▶ [Input material]
import Summits.ResolutionOfSingularities.ResolutionOfSingularities.Theorems.FrobeniusLadderFInjectiveMacaulayficationDiagonalCIPair
import HarnessLib

/-!
# (U-i)/(U-ii) DIAGONAL PAIRS WITH UNEQUAL EXPONENTS `(Σ cᵢxᵢ^{aᵢ}, Σ dᵢxᵢ^{bᵢ})`: Khovanskii non-degeneracy and regularity off the vertex FROM THE FACE / SUPPORT TRUNCATIONS
# (crux `FInjectiveMacaulayfication` stmt-ResolutionOfSingularities-15315, chain w45a; res-L1-w45a-plan-1 RULINGs R23.25 (β) / R23.28 (2) «UNEQUAL-SUPPORT generics (i) Khovanskii-ND for
# NON-HOMOTHETIC diagonal supports — state the per-weight condition on the pair of initial forms honestly, general n — (ii) off-vertex regularity for unequal exponents»; seat
# res-L1-w45a-stub-2 g13)

[OURS · L1 W4.5a] Support file (`--supports stmt-ResolutionOfSingularities-15315 --as helper`); def-free; UNCONDITIONAL; no named fact, no sorry; NOT a statement of any manuscript;
replaces the role of NO printed item. Nothing of the crux is proved. AI-written (AI review weaker than expert review).

SETTING. `F₀ = Σᵢ cᵢ xᵢ^{aᵢ}`, `F₁ = Σᵢ dᵢ xᵢ^{bᵢ}` in `n` variables, ALL `cᵢ, dᵢ ≠ 0`, exponents `aᵢ, bᵢ ≥ 1` non-zero in the field — but `a ≠ b` allowed (the Newton simplices
`conv{aᵢeᵢ}` and `conv{bᵢeᵢ}` need not be homothetic). For a weight `w` write `A(w) = argminᵢ wᵢaᵢ`, `B(w) = argminᵢ wᵢbᵢ` (the vertex sets of the `w`-faces), so
`in_w F₀ = Σ_{A(w)} cᵢxᵢ^{aᵢ}`, `in_w F₁ = Σ_{B(w)} dᵢxᵢ^{bᵢ}`. For `S ⊆ {0..n−1}` the TRUNCATED PAIR is `(Σ_{S} cᵢxᵢ^{aᵢ}, Σ_{S} dᵢxᵢ^{bᵢ})` and its `(i, j)`-minor at `ξ` is
`M_{ij}(ξ) = aᵢcᵢξᵢ^{aᵢ−1}·bⱼdⱼξⱼ^{bⱼ−1} − aⱼcⱼξⱼ^{aⱼ−1}·bᵢdᵢξᵢ^{bᵢ−1}`.
* §1 plumbing: `wdeg_single`, evaluation of face sums / their partials as sums over the vertex INDEX set.
* §2 ★ `ciNondegenerate_of_faces` — **THE HONEST PER-WEIGHT CONDITION.** If `A(w) ≠ B(w)` the gradient rows of the two initial forms have different supports on the torus and are
  independent for free; if `A(w) = B(w) = S` is a single vertex, `in_w F₀ = cᵢxᵢ^{aᵢ}` has no torus zero; so Khovanskii non-degeneracy along EVERY positive weight follows from:
  for every `S` with `|S| ≥ 2` on which the exponent vectors are PROPORTIONAL (`aᵢbⱼ = aⱼbᵢ` on `S` — only such `S` can be a common vertex set) and every torus point `q` with
  `Σ_S cᵢqᵢ^{aᵢ} = Σ_S dᵢqᵢ^{bᵢ} = 0`, some minor `M_{ij}(q) ≠ 0` (`i, j ∈ S`). For `a = b` this is ✓`DiagonalCIPair.ciNondegenerate_pair` (the minors are `aᵢaⱼ(cᵢdⱼ − cⱼdᵢ)·…`).
* §3 `det_pair_general`, `mk_X_ne_zero_pair_general` (`x̄ᵥ ≠ 0` when all `aᵢ, bᵢ ≥ 2`).
* §4 ★ `isRegularLocalRing_off_vertex_of_points` — `(k[x]/(F₀, F₁))_Q` is REGULAR at every prime `Q ⊉ (x̄)` provided: for every field `L ⊇ k`, every non-empty `S` and every
  `ξ ∈ Lⁿ` with `ξᵢ ≠ 0` on `S` and `Σ_S cᵢξᵢ^{aᵢ} = Σ_S dᵢξᵢ^{bᵢ} = 0`, some `M_{ij}(ξ) ≠ 0` (`i, j ∈ S`) — applied to `L = κ(Q)`, `ξ = x̄`, `S = {i : xᵢ ∉ Q}` (exponents `≥ 2`
  kill the columns off `S`), then ✓`CIJacobian.ci_clause_of_det_not_mem`.
The two-ratio family (`bᵢ = aᵢ` on `P`, `bᵢ = 2aᵢ` on `Q`) discharges both conditions in the companion file `…TwoRatioDiagonalPair`.
[cite: CuetoPopescupampuStepanov2023, Def. 4.2 (p. 12)] [cite: BoubakriGreuelMarkwig2010, §3 (p. 10)] [cite: Matsumura1987, Thm. 30.4 (ii)]
-/

-- single-problem summit: the doubled namespace component is forced
set_option linter.dupNamespace false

▶ [Work instructions]
Line count for "supports": give the number of lines in the data above that include it, and nothing else.

▶ [Problem solution]
3